GIVEN RECORDS
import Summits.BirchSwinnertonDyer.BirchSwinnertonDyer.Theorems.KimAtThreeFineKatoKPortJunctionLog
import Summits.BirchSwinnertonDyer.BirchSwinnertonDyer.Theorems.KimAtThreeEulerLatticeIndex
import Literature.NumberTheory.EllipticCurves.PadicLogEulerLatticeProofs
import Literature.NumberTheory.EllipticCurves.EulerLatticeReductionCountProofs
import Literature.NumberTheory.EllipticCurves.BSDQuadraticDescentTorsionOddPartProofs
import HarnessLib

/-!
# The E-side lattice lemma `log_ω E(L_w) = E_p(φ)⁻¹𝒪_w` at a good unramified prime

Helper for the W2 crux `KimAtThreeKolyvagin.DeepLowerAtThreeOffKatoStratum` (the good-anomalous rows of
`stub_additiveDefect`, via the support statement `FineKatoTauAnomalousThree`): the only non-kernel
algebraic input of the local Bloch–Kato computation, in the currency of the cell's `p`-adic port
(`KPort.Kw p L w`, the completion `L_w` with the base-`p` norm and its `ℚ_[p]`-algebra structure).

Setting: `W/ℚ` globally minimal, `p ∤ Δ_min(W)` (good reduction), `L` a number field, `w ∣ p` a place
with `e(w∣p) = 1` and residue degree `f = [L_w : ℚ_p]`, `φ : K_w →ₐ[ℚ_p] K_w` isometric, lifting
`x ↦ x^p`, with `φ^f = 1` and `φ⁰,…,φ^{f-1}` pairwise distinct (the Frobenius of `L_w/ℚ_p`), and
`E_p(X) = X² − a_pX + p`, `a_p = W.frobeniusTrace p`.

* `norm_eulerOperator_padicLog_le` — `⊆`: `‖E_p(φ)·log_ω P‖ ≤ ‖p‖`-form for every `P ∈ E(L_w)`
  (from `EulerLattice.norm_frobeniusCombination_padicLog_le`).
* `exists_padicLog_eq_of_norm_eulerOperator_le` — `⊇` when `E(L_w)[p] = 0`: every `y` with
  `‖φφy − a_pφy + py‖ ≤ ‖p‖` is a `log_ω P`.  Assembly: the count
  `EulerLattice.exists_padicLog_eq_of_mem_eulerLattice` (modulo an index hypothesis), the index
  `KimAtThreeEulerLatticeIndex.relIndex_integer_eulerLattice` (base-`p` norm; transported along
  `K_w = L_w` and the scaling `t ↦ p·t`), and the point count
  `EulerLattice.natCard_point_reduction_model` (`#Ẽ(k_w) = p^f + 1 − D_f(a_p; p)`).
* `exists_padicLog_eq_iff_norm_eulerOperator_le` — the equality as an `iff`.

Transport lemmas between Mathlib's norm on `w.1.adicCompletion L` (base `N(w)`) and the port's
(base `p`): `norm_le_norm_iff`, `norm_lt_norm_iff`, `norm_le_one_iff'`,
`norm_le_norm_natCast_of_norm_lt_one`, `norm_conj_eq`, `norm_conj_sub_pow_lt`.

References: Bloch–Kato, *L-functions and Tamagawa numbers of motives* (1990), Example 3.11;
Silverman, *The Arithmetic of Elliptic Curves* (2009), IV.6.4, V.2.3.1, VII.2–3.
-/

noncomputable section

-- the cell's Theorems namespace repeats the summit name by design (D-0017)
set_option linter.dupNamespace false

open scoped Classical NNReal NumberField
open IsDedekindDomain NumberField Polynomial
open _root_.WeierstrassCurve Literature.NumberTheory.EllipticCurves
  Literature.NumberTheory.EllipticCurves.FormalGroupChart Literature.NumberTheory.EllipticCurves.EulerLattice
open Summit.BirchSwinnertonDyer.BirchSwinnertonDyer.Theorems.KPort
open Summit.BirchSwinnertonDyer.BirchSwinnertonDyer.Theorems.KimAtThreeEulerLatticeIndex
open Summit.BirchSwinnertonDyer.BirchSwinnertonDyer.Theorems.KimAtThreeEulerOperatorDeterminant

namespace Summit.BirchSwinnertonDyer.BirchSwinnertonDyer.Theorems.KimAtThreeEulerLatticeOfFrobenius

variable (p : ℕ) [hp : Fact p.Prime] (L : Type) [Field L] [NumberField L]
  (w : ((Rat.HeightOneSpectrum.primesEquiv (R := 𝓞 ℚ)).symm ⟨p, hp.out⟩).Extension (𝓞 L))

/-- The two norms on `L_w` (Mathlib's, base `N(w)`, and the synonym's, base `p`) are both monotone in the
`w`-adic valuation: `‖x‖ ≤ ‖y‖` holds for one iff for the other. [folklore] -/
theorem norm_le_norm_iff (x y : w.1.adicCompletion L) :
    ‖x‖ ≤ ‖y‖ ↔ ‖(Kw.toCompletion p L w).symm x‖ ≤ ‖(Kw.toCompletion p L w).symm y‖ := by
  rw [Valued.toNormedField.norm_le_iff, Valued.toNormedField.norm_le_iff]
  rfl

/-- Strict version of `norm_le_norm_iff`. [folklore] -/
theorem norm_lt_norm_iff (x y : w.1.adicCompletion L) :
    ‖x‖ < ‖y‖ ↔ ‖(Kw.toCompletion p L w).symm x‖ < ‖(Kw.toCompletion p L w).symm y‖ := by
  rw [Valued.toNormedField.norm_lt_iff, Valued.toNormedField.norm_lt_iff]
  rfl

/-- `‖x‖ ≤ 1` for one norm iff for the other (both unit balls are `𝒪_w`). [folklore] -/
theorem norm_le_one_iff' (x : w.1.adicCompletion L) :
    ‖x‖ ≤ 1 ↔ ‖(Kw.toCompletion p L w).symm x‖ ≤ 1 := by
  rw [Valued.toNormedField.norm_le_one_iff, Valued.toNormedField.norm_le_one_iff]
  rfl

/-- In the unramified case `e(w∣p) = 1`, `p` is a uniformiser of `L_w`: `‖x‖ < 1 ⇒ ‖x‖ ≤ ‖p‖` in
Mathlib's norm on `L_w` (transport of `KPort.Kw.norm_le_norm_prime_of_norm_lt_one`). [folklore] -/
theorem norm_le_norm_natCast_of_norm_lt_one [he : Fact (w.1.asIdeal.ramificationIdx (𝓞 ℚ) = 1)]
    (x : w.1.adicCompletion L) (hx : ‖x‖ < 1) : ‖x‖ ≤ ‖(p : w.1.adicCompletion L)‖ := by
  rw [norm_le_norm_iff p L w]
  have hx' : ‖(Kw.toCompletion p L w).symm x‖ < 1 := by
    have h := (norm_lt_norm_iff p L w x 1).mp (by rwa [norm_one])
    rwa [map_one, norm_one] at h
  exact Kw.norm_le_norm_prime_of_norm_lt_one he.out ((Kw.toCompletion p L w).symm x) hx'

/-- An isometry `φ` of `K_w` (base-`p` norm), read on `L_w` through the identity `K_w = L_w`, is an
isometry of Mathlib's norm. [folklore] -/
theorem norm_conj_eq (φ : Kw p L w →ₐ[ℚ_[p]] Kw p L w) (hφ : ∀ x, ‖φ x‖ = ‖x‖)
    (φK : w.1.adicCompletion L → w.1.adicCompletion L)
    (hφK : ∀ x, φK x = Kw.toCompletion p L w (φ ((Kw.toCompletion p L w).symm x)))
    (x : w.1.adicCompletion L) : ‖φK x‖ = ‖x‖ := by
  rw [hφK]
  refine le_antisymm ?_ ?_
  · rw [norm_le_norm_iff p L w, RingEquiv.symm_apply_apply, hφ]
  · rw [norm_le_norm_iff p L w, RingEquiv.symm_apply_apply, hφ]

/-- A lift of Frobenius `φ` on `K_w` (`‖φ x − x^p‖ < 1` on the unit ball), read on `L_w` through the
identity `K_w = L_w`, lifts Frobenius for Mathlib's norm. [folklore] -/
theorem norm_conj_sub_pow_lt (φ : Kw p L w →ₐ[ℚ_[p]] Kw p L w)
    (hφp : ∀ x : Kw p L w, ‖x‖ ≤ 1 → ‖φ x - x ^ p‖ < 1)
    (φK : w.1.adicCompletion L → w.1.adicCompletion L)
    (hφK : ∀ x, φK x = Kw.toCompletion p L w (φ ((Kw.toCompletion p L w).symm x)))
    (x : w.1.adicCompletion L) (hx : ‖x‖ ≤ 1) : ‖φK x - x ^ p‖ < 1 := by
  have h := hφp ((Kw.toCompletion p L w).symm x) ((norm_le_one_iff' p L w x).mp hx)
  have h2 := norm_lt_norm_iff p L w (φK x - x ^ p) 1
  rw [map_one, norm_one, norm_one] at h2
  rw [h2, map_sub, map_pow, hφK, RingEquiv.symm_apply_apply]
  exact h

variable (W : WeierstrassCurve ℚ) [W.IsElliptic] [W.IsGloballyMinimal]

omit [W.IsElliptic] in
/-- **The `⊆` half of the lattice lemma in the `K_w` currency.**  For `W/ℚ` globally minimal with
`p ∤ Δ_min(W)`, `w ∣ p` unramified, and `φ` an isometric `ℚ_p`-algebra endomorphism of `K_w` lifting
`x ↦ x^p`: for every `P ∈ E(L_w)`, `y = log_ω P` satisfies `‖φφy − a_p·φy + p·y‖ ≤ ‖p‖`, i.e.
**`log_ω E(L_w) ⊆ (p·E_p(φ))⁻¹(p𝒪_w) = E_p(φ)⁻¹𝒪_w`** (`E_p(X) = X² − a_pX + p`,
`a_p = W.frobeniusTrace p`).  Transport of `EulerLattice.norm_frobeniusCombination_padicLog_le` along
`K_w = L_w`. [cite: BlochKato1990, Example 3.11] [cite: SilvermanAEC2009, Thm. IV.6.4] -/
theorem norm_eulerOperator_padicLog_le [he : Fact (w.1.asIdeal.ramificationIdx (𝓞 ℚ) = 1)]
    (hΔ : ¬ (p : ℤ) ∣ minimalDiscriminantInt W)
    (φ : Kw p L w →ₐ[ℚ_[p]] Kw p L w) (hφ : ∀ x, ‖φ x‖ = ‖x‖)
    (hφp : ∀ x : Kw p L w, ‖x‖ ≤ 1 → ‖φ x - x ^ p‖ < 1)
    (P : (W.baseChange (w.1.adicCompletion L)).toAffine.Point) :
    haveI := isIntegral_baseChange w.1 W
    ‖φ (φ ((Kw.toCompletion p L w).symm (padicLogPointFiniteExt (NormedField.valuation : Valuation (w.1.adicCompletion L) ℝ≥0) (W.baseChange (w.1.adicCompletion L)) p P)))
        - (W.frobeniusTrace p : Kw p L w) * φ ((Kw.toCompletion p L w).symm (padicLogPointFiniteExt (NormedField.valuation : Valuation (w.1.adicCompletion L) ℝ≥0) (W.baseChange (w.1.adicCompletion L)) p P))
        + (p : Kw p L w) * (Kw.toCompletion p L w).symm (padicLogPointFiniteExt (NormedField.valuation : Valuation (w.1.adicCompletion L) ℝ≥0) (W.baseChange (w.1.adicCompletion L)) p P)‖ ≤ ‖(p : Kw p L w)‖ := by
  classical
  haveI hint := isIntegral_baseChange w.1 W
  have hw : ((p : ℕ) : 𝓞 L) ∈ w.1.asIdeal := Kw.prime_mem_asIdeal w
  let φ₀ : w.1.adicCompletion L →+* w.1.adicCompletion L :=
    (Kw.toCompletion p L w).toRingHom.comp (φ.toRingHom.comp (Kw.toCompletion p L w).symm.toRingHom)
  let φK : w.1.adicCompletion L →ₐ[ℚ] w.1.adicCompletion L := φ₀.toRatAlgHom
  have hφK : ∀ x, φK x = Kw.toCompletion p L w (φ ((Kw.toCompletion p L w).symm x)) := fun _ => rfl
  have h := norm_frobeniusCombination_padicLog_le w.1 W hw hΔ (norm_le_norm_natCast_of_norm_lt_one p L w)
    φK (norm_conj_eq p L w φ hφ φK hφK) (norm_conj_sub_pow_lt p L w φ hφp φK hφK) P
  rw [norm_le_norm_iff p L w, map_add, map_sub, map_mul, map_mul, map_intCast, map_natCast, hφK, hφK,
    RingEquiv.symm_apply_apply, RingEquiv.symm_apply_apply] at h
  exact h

...

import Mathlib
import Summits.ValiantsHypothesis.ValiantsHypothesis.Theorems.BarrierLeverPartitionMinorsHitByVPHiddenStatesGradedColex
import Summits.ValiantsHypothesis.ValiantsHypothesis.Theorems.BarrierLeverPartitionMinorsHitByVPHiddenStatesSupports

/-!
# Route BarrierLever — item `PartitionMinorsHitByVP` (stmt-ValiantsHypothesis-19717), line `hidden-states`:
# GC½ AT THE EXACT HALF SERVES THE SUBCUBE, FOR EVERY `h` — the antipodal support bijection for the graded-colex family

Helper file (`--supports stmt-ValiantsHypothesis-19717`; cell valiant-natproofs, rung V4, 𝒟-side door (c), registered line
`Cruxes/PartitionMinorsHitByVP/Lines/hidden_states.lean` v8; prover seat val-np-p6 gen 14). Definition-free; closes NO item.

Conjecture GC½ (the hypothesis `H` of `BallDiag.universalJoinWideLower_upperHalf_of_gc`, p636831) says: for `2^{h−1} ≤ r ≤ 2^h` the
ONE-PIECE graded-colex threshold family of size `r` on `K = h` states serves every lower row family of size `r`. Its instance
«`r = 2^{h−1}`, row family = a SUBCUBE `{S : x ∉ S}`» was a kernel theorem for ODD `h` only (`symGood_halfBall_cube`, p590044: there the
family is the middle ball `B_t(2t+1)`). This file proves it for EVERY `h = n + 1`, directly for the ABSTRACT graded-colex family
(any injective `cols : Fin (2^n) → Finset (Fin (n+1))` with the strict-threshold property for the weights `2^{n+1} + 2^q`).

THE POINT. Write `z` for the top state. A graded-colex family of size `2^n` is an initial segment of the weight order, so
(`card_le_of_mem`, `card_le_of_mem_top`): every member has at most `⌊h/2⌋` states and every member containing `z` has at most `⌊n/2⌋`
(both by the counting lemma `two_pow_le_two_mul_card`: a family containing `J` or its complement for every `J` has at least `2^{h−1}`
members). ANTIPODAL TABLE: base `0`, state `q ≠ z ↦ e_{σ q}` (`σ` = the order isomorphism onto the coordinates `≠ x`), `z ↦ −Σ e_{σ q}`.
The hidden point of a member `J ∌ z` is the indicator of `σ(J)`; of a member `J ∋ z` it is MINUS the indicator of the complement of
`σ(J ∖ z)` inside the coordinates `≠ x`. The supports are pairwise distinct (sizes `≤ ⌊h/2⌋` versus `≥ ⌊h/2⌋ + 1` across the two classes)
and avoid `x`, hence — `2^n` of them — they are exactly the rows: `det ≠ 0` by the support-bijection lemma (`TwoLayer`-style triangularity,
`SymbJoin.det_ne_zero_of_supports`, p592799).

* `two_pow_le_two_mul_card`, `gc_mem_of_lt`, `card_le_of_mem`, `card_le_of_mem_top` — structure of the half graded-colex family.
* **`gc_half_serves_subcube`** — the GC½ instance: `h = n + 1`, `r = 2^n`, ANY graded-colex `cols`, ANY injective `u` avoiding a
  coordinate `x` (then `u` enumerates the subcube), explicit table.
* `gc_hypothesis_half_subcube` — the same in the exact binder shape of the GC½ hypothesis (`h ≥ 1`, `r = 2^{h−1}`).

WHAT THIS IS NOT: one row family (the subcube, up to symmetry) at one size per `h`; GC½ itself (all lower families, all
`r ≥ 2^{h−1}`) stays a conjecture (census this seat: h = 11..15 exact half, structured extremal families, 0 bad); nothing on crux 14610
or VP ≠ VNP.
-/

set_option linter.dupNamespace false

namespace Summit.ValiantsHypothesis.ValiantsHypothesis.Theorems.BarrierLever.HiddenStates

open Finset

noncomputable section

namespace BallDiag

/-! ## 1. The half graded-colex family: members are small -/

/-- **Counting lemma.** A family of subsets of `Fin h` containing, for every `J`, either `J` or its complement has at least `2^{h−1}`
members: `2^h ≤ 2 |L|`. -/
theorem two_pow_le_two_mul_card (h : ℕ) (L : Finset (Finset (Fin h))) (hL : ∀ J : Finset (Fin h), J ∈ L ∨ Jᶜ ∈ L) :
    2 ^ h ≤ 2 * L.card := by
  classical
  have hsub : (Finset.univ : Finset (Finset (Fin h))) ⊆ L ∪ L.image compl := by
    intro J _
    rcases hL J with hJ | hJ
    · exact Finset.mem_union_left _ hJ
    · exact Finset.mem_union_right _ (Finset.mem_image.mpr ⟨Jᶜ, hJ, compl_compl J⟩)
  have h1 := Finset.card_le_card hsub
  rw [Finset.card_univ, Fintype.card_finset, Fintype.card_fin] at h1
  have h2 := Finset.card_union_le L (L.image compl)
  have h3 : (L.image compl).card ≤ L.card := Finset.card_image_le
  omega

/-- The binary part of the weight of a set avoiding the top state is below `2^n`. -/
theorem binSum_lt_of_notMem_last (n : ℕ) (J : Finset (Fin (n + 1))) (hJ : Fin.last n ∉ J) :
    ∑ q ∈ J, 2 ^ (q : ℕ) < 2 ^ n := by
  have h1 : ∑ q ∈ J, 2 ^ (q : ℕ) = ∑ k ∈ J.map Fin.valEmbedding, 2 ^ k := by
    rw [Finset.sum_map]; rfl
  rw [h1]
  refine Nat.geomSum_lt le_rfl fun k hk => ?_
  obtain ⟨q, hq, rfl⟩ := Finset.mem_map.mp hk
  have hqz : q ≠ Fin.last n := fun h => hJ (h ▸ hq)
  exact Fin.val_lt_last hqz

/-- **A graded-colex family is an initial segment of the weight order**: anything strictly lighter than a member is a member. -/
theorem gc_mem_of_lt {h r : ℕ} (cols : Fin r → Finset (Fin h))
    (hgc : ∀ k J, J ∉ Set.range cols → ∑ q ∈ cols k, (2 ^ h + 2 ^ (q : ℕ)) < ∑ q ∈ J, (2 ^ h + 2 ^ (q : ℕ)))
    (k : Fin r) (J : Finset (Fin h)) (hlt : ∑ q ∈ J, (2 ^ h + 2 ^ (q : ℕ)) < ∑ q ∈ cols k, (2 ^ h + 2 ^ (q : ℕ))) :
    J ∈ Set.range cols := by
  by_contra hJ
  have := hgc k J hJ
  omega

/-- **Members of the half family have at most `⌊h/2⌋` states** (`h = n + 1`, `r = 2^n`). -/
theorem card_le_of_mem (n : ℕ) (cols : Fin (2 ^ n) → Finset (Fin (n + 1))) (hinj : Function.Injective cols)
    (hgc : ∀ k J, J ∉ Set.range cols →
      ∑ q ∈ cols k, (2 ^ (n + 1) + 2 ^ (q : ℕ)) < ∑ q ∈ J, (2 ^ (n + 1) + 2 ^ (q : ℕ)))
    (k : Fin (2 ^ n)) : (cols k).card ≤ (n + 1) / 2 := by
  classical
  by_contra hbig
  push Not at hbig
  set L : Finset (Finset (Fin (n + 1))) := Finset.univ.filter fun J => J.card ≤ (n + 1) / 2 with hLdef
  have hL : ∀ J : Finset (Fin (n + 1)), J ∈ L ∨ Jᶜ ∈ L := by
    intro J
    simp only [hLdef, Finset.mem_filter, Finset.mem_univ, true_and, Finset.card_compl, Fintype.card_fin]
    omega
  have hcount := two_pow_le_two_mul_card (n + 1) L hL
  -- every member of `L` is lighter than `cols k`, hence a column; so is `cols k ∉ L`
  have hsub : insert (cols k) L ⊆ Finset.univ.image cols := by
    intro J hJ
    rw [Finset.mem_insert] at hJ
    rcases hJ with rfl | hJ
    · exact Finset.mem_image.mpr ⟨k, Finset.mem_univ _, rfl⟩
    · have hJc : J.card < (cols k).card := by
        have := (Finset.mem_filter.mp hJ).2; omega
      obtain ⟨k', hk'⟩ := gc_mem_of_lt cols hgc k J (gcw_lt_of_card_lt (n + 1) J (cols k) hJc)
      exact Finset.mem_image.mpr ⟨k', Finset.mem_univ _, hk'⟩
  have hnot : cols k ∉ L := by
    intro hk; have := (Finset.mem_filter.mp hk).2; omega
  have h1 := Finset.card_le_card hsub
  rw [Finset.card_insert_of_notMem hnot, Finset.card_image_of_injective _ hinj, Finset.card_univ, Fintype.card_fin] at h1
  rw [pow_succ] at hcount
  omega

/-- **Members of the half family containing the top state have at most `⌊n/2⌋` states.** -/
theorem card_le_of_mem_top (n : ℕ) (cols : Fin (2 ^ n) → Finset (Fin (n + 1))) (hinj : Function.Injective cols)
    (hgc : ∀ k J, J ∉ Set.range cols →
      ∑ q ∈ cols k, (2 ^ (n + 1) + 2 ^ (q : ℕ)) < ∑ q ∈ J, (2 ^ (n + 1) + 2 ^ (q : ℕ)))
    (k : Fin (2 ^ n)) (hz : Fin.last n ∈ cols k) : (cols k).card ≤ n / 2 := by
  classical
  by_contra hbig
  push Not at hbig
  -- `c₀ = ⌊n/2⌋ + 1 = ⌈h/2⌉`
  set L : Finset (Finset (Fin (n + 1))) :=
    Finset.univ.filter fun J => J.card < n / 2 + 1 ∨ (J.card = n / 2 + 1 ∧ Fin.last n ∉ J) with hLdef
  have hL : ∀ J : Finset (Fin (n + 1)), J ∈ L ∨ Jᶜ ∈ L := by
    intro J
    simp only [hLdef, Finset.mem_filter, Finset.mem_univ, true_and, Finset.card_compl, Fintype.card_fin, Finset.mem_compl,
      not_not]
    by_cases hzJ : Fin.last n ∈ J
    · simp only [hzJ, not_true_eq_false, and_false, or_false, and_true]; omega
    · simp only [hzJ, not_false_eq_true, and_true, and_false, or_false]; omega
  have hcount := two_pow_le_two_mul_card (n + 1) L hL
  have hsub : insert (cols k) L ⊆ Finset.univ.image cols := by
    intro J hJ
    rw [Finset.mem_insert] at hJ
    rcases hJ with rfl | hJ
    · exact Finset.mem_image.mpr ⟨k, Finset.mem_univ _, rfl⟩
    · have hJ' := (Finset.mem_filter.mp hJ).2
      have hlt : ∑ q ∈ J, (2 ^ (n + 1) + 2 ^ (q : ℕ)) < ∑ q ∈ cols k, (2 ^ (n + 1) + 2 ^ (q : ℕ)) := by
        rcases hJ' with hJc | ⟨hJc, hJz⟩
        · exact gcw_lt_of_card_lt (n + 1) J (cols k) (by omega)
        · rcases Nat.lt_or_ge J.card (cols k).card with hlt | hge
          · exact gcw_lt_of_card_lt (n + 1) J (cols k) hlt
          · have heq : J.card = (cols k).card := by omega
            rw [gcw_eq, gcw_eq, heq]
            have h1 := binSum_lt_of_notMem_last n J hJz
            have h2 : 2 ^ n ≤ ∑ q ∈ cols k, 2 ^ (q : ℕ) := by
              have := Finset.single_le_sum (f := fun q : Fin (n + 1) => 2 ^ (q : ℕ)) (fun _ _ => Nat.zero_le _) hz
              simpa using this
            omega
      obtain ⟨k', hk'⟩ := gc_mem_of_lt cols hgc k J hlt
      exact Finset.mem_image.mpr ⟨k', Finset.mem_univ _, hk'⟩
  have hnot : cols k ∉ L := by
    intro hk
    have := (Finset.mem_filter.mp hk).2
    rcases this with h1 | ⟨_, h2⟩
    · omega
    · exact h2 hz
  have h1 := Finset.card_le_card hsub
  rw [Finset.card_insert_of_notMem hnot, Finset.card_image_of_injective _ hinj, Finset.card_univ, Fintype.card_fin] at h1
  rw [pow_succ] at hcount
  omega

...

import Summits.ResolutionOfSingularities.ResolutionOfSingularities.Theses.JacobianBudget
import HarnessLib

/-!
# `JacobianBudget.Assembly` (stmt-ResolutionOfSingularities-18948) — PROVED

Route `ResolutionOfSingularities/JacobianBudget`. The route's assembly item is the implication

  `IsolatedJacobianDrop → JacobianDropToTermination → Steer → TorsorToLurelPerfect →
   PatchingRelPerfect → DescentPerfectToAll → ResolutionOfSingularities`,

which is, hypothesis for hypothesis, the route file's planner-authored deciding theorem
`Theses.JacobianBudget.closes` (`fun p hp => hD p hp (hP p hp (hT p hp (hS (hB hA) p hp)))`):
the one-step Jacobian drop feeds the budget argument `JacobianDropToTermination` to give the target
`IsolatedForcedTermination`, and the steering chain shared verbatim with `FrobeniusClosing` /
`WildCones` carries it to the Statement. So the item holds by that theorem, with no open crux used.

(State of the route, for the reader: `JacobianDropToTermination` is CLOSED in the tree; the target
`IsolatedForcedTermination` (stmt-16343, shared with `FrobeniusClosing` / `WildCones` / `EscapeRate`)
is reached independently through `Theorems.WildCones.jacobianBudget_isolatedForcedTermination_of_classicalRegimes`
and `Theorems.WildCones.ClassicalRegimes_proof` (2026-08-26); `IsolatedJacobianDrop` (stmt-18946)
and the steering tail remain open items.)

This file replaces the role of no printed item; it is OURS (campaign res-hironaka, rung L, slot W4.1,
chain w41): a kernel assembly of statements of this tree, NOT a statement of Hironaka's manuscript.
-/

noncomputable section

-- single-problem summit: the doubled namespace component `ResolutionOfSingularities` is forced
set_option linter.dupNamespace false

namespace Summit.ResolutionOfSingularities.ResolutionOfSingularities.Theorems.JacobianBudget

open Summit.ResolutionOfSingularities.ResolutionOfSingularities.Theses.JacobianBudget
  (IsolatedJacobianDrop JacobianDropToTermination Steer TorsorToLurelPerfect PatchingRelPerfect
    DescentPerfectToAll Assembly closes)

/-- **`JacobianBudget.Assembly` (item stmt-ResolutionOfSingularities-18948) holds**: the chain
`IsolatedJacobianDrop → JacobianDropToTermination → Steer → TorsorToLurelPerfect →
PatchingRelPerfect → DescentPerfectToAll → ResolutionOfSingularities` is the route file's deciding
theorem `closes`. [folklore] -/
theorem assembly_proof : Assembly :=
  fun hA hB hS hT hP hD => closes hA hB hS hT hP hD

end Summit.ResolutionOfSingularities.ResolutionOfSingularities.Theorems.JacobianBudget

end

PROBLEM TO WORK ON
Return every line from the entries above that contains the word "obtain".

EXERCISE SOLUTION
  obtain ⟨q, hq, rfl⟩ := Finset.mem_map.mp hk
      obtain ⟨k', hk'⟩ := gc_mem_of_lt cols hgc k J (gcw_lt_of_card_lt (n + 1) J (cols k) hJc)
      obtain ⟨k', hk'⟩ := gc_mem_of_lt cols hgc k J hlt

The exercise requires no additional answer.